■ **Activity**: Using the entries that follow, write out the line containing "import Literature.Analysis.FluidPDE.PassiveScalarForced", the line containing "bookkeeping of the source.", and every line between them, exactly and nothing else.

======== Given records

import Literature.Analysis.FluidPDE.PassiveScalarProofs
import Literature.Analysis.FluidPDE.PassiveScalarForced
import HarnessLib

/-!
# The solution class of sourced weak passive scalars

Analysis/FluidPDE proof-support file (everything proved). The class lemmas of
`PassiveScalarProofs` — joint measurability of `θ`, `u` (and now of the source `s`) on
`(0,T) × T^d`, the `L^∞_t L²_x` bound in `eLpNorm` form, `θ(t) ∈ L²` for a.e. `t`,
`θ ∈ L¹_{t,x}`, `s ∈ L¹_{t,x}`, `‖u‖θ ∈ L¹_{t,x}`, integrability of `θ c`, `s c`, `θ⟪u, G⟫` for
continuous steady `c`, `G`, integrability of the weak integrand `θ(∂ₜψ + u·∇ψ + κΔψ)` and of the
source term `s ψ` for a space–time test function `ψ`, and the weak identity in product-measure
form — for the SOURCED notion `Torus.IsWeakScalarTransportForcedOn` of `PassiveScalarForced`
(`∂ₜθ + u·∇θ = κΔθ + s`; DiPerna–Lions 1989, §II.1 with a right-hand side; DEIJ 2022, (1.1)).
The proofs are those of the homogeneous class verbatim (the conjuncts coincide), plus the
bookkeeping of the source.

## References

* R. J. DiPerna, P.-L. Lions, Invent. Math. 98 (1989), §II.1, (12)–(14). [`DiPernaLions1989`]
* T. D. Drivas, T. M. Elgindi, G. Iyer, I.-J. Jeong, ARMA 243 (2022), (1.1). [`DEIJ2022`]
-/

noncomputable section

open _root_.MeasureTheory _root_.Set _root_.Filter _root_.Function _root_.TopologicalSpace
open scoped ENNReal NNReal InnerProductSpace ContDiff

namespace Literature.Analysis.FluidPDE

namespace Torus

variable {d : Type*} [Fintype d]

/-! ## Sourced equation: the solution class -/

namespace IsWeakScalarTransportForcedOn

variable {T κ : ℝ} {u : ℝ → UnitAddTorus d → EuclideanSpace ℝ d} {s : ℝ → UnitAddTorus d → ℝ}
  {θ₀ : UnitAddTorus d → ℝ} {θ : ℝ → UnitAddTorus d → ℝ} {ψ : ℝ → UnitAddTorus d → ℝ}

/-- Joint measurability of `θ` on `(0,T) × T^d` (sourced class). [folklore] -/
theorem aestronglyMeasurable_uncurry (h : IsWeakScalarTransportForcedOn T κ u s θ₀ θ) :
    AEStronglyMeasurable (uncurry θ) (((volume : Measure ℝ).restrict (Ioo 0 T)).prod volume) := by
  rw [← volume_restrict_prod_eq]
  exact FunctionSpaces.Torus.aestronglyMeasurable_uncurry_of_stLift_restrict h.aestronglyMeasurable

/-- Joint measurability of `u` on `(0,T) × T^d` (sourced class). [folklore] -/
theorem aestronglyMeasurable_uncurry_velocity (h : IsWeakScalarTransportForcedOn T κ u s θ₀ θ) :
    AEStronglyMeasurable (uncurry u) (((volume : Measure ℝ).restrict (Ioo 0 T)).prod volume) := by
  rw [← volume_restrict_prod_eq]
  exact FunctionSpaces.Torus.aestronglyMeasurable_uncurry_of_stLift_restrict
    h.aestronglyMeasurable_velocity

/-- Joint measurability of the source `s` on `(0,T) × T^d`. [folklore] -/
theorem aestronglyMeasurable_uncurry_source (h : IsWeakScalarTransportForcedOn T κ u s θ₀ θ) :
    AEStronglyMeasurable (uncurry s) (((volume : Measure ℝ).restrict (Ioo 0 T)).prod volume) := by
  rw [← volume_restrict_prod_eq]
  exact FunctionSpaces.Torus.aestronglyMeasurable_uncurry_of_stLift_restrict
    h.aestronglyMeasurable_source

/-- The `L^∞_t L²_x` bound in `eLpNorm` form (sourced class). [folklore] -/
theorem exists_eLpNorm_le (h : IsWeakScalarTransportForcedOn T κ u s θ₀ θ) :
    ∃ C : ℝ≥0, ∀ᵐ t ∂(volume.restrict (Ioo 0 T)), eLpNorm (θ t) 2 volume ≤ C := by
  obtain ⟨C, hC⟩ := h.ae_lintegral_sq_le
  refine ⟨NNReal.sqrt C, ?_⟩
  filter_upwards [hC] with t ht
  rw [eLpNorm_eq_lintegral_rpow_enorm_toReal two_ne_zero ENNReal.ofNat_ne_top, ENNReal.toReal_ofNat]
  have h2 : ∫⁻ x, ‖θ t x‖ₑ ^ (2 : ℝ) = ∫⁻ x, ‖θ t x‖ₑ ^ 2 := by
    refine lintegral_congr fun x => ?_
    rw [← ENNReal.rpow_two]
  rw [h2]
  calc (∫⁻ x, ‖θ t x‖ₑ ^ 2) ^ (1 / (2 : ℝ)) ≤ (C : ℝ≥0∞) ^ (1 / (2 : ℝ)) := by gcongr
    _ = NNReal.sqrt C := by
        rw [← ENNReal.coe_rpow_of_nonneg _ (by norm_num), ← NNReal.sqrt_eq_rpow]

/-- For a.e. `t ∈ (0,T)`, `θ t ∈ L²(T^d)` (sourced class). [folklore] -/
theorem ae_memLp_two (h : IsWeakScalarTransportForcedOn T κ u s θ₀ θ) :
    ∀ᵐ t ∂(volume.restrict (Ioo 0 T)), MemLp (θ t) 2 volume := by
  obtain ⟨C, hC⟩ := h.exists_eLpNorm_le
  filter_upwards [hC, h.aestronglyMeasurable_uncurry.prodMk_left] with t ht hm
  exact ⟨hm, ht.trans_lt ENNReal.coe_lt_top⟩

/-- `θ ∈ L¹((0,T) × T^d)` (sourced class). [folklore] -/
theorem integrable_uncurry (h : IsWeakScalarTransportForcedOn T κ u s θ₀ θ) :
    Integrable (uncurry θ) (((volume : Measure ℝ).restrict (Ioo 0 T)).prod volume) := by
  obtain ⟨C, hC⟩ := h.exists_eLpNorm_le
  refine ⟨h.aestronglyMeasurable_uncurry, ?_⟩
  rw [hasFiniteIntegral_iff_enorm, lintegral_prod _ h.aestronglyMeasurable_uncurry.enorm]
  calc ∫⁻ t in Ioo 0 T, ∫⁻ x, ‖uncurry θ (t, x)‖ₑ
      ≤ ∫⁻ _ in Ioo 0 T, (C : ℝ≥0∞) := by
        refine lintegral_mono_ae ?_
        filter_upwards [hC, h.aestronglyMeasurable_uncurry.prodMk_left] with t ht hm
        calc ∫⁻ x, ‖uncurry θ (t, x)‖ₑ = eLpNorm (θ t) 1 volume := by
              rw [eLpNorm_one_eq_lintegral_enorm]; rfl
          _ ≤ eLpNorm (θ t) 2 volume := eLpNorm_le_eLpNorm_of_exponent_le (by norm_num) hm
          _ ≤ C := ht
    _ < ⊤ := by
        rw [setLIntegral_const]
        exact ENNReal.mul_lt_top ENNReal.coe_lt_top measure_Ioo_lt_top

/-- `s ∈ L¹((0,T) × T^d)` as an `Integrable` statement. [folklore] -/
theorem integrable_uncurry_source (h : IsWeakScalarTransportForcedOn T κ u s θ₀ θ) :
    Integrable (uncurry s) (((volume : Measure ℝ).restrict (Ioo 0 T)).prod volume) := by
  refine ⟨h.aestronglyMeasurable_uncurry_source, ?_⟩
  rw [hasFiniteIntegral_iff_enorm, lintegral_prod _ h.aestronglyMeasurable_uncurry_source.enorm]
  exact h.lintegral_source_lt_top

/-- `‖u‖ θ ∈ L¹((0,T) × T^d)` (sourced class). [folklore] -/
theorem integrable_norm_velocity_mul (h : IsWeakScalarTransportForcedOn T κ u s θ₀ θ) :
    Integrable (fun p : ℝ × UnitAddTorus d => ‖u p.1 p.2‖ * θ p.1 p.2)
      (((volume : Measure ℝ).restrict (Ioo 0 T)).prod volume) := by
  have hm : AEStronglyMeasurable (fun p : ℝ × UnitAddTorus d => ‖u p.1 p.2‖ * θ p.1 p.2)
      (((volume : Measure ℝ).restrict (Ioo 0 T)).prod volume) :=
    h.aestronglyMeasurable_uncurry_velocity.norm.mul h.aestronglyMeasurable_uncurry
  refine ⟨hm, ?_⟩
  rw [hasFiniteIntegral_iff_enorm, lintegral_prod _ hm.enorm]
  have h' := h.lintegral_mul_lt_top
  simp only [enorm_mul, enorm_norm] at h' ⊢
  exact h'

/-- Integrability on `(0,T) × T^d` of `θ(t,x) c(x)` for continuous `c` (sourced class).
[folklore] -/
theorem integrable_mul_continuous (h : IsWeakScalarTransportForcedOn T κ u s θ₀ θ)
    {c : UnitAddTorus d → ℝ} (hc : Continuous c) :
    Integrable (fun p : ℝ × UnitAddTorus d => θ p.1 p.2 * c p.2)
      (((volume : Measure ℝ).restrict (Ioo 0 T)).prod volume) := by
  obtain ⟨C, hC⟩ := FunctionSpaces.Torus.exists_forall_norm_le_of_continuous hc
  exact h.integrable_uncurry.mul_bdd (hc.comp continuous_snd).aestronglyMeasurable
    (Eventually.of_forall fun p => hC p.2)

/-- Integrability on `(0,T) × T^d` of `s(t,x) c(x)` for continuous `c`. [folklore] -/
theorem integrable_source_mul_continuous (h : IsWeakScalarTransportForcedOn T κ u s θ₀ θ)
    {c : UnitAddTorus d → ℝ} (hc : Continuous c) :
    Integrable (fun p : ℝ × UnitAddTorus d => s p.1 p.2 * c p.2)
      (((volume : Measure ℝ).restrict (Ioo 0 T)).prod volume) := by
  obtain ⟨C, hC⟩ := FunctionSpaces.Torus.exists_forall_norm_le_of_continuous hc
  exact h.integrable_uncurry_source.mul_bdd (hc.comp continuous_snd).aestronglyMeasurable
    (Eventually.of_forall fun p => hC p.2)

/-- Integrability on `(0,T) × T^d` of `θ ⟪u, G⟫` for continuous `G` (sourced class). [folklore] -/
theorem integrable_mul_inner_continuous (h : IsWeakScalarTransportForcedOn T κ u s θ₀ θ)
    {G : UnitAddTorus d → EuclideanSpace ℝ d} (hG : Continuous G) :
    Integrable (fun p : ℝ × UnitAddTorus d => θ p.1 p.2 * ⟪u p.1 p.2, G p.2⟫_ℝ)
      (((volume : Measure ℝ).restrict (Ioo 0 T)).prod volume) := by
  obtain ⟨C, hC⟩ := FunctionSpaces.Torus.exists_forall_norm_le_of_continuous hG
  have hm : AEStronglyMeasurable (fun p : ℝ × UnitAddTorus d => θ p.1 p.2 * ⟪u p.1 p.2, G p.2⟫_ℝ)
      (((volume : Measure ℝ).restrict (Ioo 0 T)).prod volume) :=
    h.aestronglyMeasurable_uncurry.mul
      (h.aestronglyMeasurable_uncurry_velocity.inner (hG.comp continuous_snd).aestronglyMeasurable)
  refine (h.integrable_norm_velocity_mul.norm.const_mul C).mono' hm (Eventually.of_forall fun p => ?_)
  rw [norm_mul, Real.norm_eq_abs, Real.norm_eq_abs, norm_mul, norm_norm, Real.norm_eq_abs]
  calc |θ p.1 p.2| * |⟪u p.1 p.2, G p.2⟫_ℝ| ≤ |θ p.1 p.2| * (‖u p.1 p.2‖ * C) :=
        mul_le_mul_of_nonneg_left ((abs_real_inner_le_norm _ _).trans
          (mul_le_mul_of_nonneg_left (hC p.2) (norm_nonneg _))) (abs_nonneg _)
    _ = C * (‖u p.1 p.2‖ * |θ p.1 p.2|) := by ring

/-- Integrability on `(0,T) × T^d` of `θ (⟪u, ∇g⟫ + κΔg)` for smooth steady `g` (sourced
class). [folklore] -/
theorem integrable_mul_steadyFlux (h : IsWeakScalarTransportForcedOn T κ u s θ₀ θ)
    {g : UnitAddTorus d → ℝ} (hg : FunctionSpaces.Torus.IsSmooth g) :
    Integrable (fun p : ℝ × UnitAddTorus d => θ p.1 p.2 *
      (⟪u p.1 p.2, FunctionSpaces.Torus.gradient g p.2⟫_ℝ + κ * FunctionSpaces.Torus.laplacian g p.2))
      (((volume : Measure ℝ).restrict (Ioo 0 T)).prod volume) := by
  have e : (fun p : ℝ × UnitAddTorus d => θ p.1 p.2 *
      (⟪u p.1 p.2, FunctionSpaces.Torus.gradient g p.2⟫_ℝ + κ * FunctionSpaces.Torus.laplacian g p.2)) =
      fun p => θ p.1 p.2 * ⟪u p.1 p.2, FunctionSpaces.Torus.gradient g p.2⟫_ℝ +
        θ p.1 p.2 * (κ * FunctionSpaces.Torus.laplacian g p.2) := by
    funext p; ring
  rw [e]
  exact (h.integrable_mul_inner_continuous hg.gradient.continuous).add
    (h.integrable_mul_continuous (continuous_const.mul hg.laplacian.continuous))

/-! ## Sourced equation: the weak identity in product-measure form -/

/-- Points of `(0,T) × T^d` have their time coordinate in `(0,T)`, a.e. [folklore] -/
theorem ae_fst_mem_Ioo (T : ℝ) :
    ∀ᵐ p : ℝ × UnitAddTorus d ∂(((volume : Measure ℝ).restrict (Ioo 0 T)).prod volume),
      p.1 ∈ Ioo 0 T :=
  (Measure.quasiMeasurePreserving_fst (μ := (volume : Measure ℝ).restrict (Ioo 0 T))
    (ν := (volume : Measure (UnitAddTorus d)))).ae (ae_restrict_mem measurableSet_Ioo)

/-- **Integrability of the weak integrand** `θ (∂ₜψ + u·∇ψ + κΔψ)` on `(0,T) × T^d` for a
sourced weak solution and a space–time test function. [folklore] -/
theorem integrable_weakIntegrand (h : IsWeakScalarTransportForcedOn T κ u s θ₀ θ)
    (hψ : FunctionSpaces.Torus.IsSpaceTimeTest T ψ) :
    Integrable (fun p : ℝ × UnitAddTorus d => θ p.1 p.2 *
      (FunctionSpaces.Torus.timeDeriv ψ p.1 p.2 + ⟪u p.1 p.2, FunctionSpaces.Torus.gradient (ψ p.1) p.2⟫_ℝ +
        κ * FunctionSpaces.Torus.laplacian (ψ p.1) p.2))
      (((volume : Measure ℝ).restrict (Ioo 0 T)).prod volume) := by
  obtain ⟨C₁, hC₁⟩ := exists_bound_of_continuous_uncurry hψ.continuous_uncurry_timeDeriv 0 T
  obtain ⟨C₂, hC₂⟩ := exists_bound_of_continuous_uncurry hψ.continuous_uncurry_gradient 0 T
  obtain ⟨C₃, hC₃⟩ := exists_bound_of_continuous_uncurry hψ.continuous_uncurry_laplacian 0 T
  have hmθ := h.aestronglyMeasurable_uncurry
  have hmu := h.aestronglyMeasurable_uncurry_velocity
  have hm : AEStronglyMeasurable (fun p : ℝ × UnitAddTorus d => θ p.1 p.2 *
      (FunctionSpaces.Torus.timeDeriv ψ p.1 p.2 + ⟪u p.1 p.2, FunctionSpaces.Torus.gradient (ψ p.1) p.2⟫_ℝ +
        κ * FunctionSpaces.Torus.laplacian (ψ p.1) p.2))
      (((volume : Measure ℝ).restrict (Ioo 0 T)).prod volume) := by
    refine hmθ.mul ((?_ : AEStronglyMeasurable _ _).add ?_ |>.add ?_)
    · exact hψ.continuous_uncurry_timeDeriv.aestronglyMeasurable
    · exact hmu.inner hψ.continuous_uncurry_gradient.aestronglyMeasurable
    · exact (continuous_const.mul hψ.continuous_uncurry_laplacian).aestronglyMeasurable
  refine Integrable.mono' (g := fun p : ℝ × UnitAddTorus d =>
      C₁ * ‖uncurry θ p‖ + C₂ * ‖‖u p.1 p.2‖ * θ p.1 p.2‖ + |κ| * C₃ * ‖uncurry θ p‖)
    (((h.integrable_uncurry.norm.const_mul C₁).add
      (h.integrable_norm_velocity_mul.norm.const_mul C₂)).add
      (h.integrable_uncurry.norm.const_mul (|κ| * C₃))) hm ?_
  filter_upwards [ae_fst_mem_Ioo T] with p hp
  have hp' : p.1 ∈ Icc 0 T := Ioo_subset_Icc_self hp
  simp only [uncurry, Real.norm_eq_abs, abs_mul, abs_norm]
  have h1 : |FunctionSpaces.Torus.timeDeriv ψ p.1 p.2| ≤ C₁ := by
    simpa [Real.norm_eq_abs] using hC₁ p.1 hp' p.2
  have h2 : |⟪u p.1 p.2, FunctionSpaces.Torus.gradient (ψ p.1) p.2⟫_ℝ| ≤ ‖u p.1 p.2‖ * C₂ :=
    (abs_real_inner_le_norm _ _).trans (mul_le_mul_of_nonneg_left (hC₂ p.1 hp' p.2) (norm_nonneg _))
  have h3 : |κ * FunctionSpaces.Torus.laplacian (ψ p.1) p.2| ≤ |κ| * C₃ := by
    rw [abs_mul]
    exact mul_le_mul_of_nonneg_left (by simpa [Real.norm_eq_abs] using hC₃ p.1 hp' p.2) (abs_nonneg _)
  have hθ0 : 0 ≤ |θ p.1 p.2| := abs_nonneg _
  calc |θ p.1 p.2| * |FunctionSpaces.Torus.timeDeriv ψ p.1 p.2 +
        ⟪u p.1 p.2, FunctionSpaces.Torus.gradient (ψ p.1) p.2⟫_ℝ + κ * FunctionSpaces.Torus.laplacian (ψ p.1) p.2|
      ≤ |θ p.1 p.2| * (C₁ + ‖u p.1 p.2‖ * C₂ + |κ| * C₃) := by
        refine mul_le_mul_of_nonneg_left ((abs_add_le _ _).trans (add_le_add ((abs_add_le _ _).trans
          (add_le_add h1 h2)) h3)) hθ0
    _ = C₁ * |θ p.1 p.2| + C₂ * (‖u p.1 p.2‖ * |θ p.1 p.2|) + |κ| * C₃ * |θ p.1 p.2| := by ring

/-- Integrability of the source term `s ψ` on `(0,T) × T^d` for a space–time test function `ψ`
(`s ∈ L¹`, `ψ` bounded on `[0,T] × T^d`). [folklore] -/
theorem integrable_source_mul_test (h : IsWeakScalarTransportForcedOn T κ u s θ₀ θ)
    (hψ : FunctionSpaces.Torus.IsSpaceTimeTest T ψ) :
    Integrable (fun p : ℝ × UnitAddTorus d => s p.1 p.2 * ψ p.1 p.2)
      (((volume : Measure ℝ).restrict (Ioo 0 T)).prod volume) := by
  have hψc : Continuous (uncurry ψ) :=
    FunctionSpaces.Torus.continuous_uncurry_of_continuous_stLift hψ.1.continuous
  obtain ⟨C₀, hC₀⟩ := exists_bound_of_continuous_uncurry hψc 0 T
  refine Integrable.mono' (g := fun p : ℝ × UnitAddTorus d => C₀ * ‖uncurry s p‖)
    (h.integrable_uncurry_source.norm.const_mul C₀)
    (h.aestronglyMeasurable_uncurry_source.mul hψc.aestronglyMeasurable) ?_
  filter_upwards [ae_fst_mem_Ioo T] with p hp
  rw [norm_mul, mul_comm]
  exact mul_le_mul_of_nonneg_right (hC₀ p.1 (Ioo_subset_Icc_self hp) p.2) (norm_nonneg _)

/-- The sourced weak identity in product-measure form:
`∫_{(0,T)×T^d} θ (∂ₜψ + u·∇ψ + κΔψ) + ∫_{(0,T)×T^d} s ψ + ∫ θ₀ ψ(0) = 0`. [folklore] -/
theorem integral_prod_weak_eq (h : IsWeakScalarTransportForcedOn T κ u s θ₀ θ)
    (hψ : FunctionSpaces.Torus.IsSpaceTimeTest T ψ) :
    (∫ p : ℝ × UnitAddTorus d, θ p.1 p.2 *
      (FunctionSpaces.Torus.timeDeriv ψ p.1 p.2 + ⟪u p.1 p.2, FunctionSpaces.Torus.gradient (ψ p.1) p.2⟫_ℝ +
        κ * FunctionSpaces.Torus.laplacian (ψ p.1) p.2)
      ∂(((volume : Measure ℝ).restrict (Ioo 0 T)).prod volume)) +
      (∫ p : ℝ × UnitAddTorus d, s p.1 p.2 * ψ p.1 p.2
        ∂(((volume : Measure ℝ).restrict (Ioo 0 T)).prod volume)) +
      ∫ x, θ₀ x * ψ 0 x = 0 := by
  rw [integral_prod _ (h.integrable_weakIntegrand hψ), integral_prod _ (h.integrable_source_mul_test hψ)]
  exact h.weak_eq ψ hψ

end IsWeakScalarTransportForcedOn

end Torus

end Literature.Analysis.FluidPDE

end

================

■ **Answer to this task**:
import Literature.Analysis.FluidPDE.PassiveScalarForced
import HarnessLib

/-!
# The solution class of sourced weak passive scalars

Analysis/FluidPDE proof-support file (everything proved). The class lemmas of
`PassiveScalarProofs` — joint measurability of `θ`, `u` (and now of the source `s`) on
`(0,T) × T^d`, the `L^∞_t L²_x` bound in `eLpNorm` form, `θ(t) ∈ L²` for a.e. `t`,
`θ ∈ L¹_{t,x}`, `s ∈ L¹_{t,x}`, `‖u‖θ ∈ L¹_{t,x}`, integrability of `θ c`, `s c`, `θ⟪u, G⟫` for
continuous steady `c`, `G`, integrability of the weak integrand `θ(∂ₜψ + u·∇ψ + κΔψ)` and of the
source term `s ψ` for a space–time test function `ψ`, and the weak identity in product-measure
form — for the SOURCED notion `Torus.IsWeakScalarTransportForcedOn` of `PassiveScalarForced`
(`∂ₜθ + u·∇θ = κΔθ + s`; DiPerna–Lions 1989, §II.1 with a right-hand side; DEIJ 2022, (1.1)).
The proofs are those of the homogeneous class verbatim (the conjuncts coincide), plus the
bookkeeping of the source.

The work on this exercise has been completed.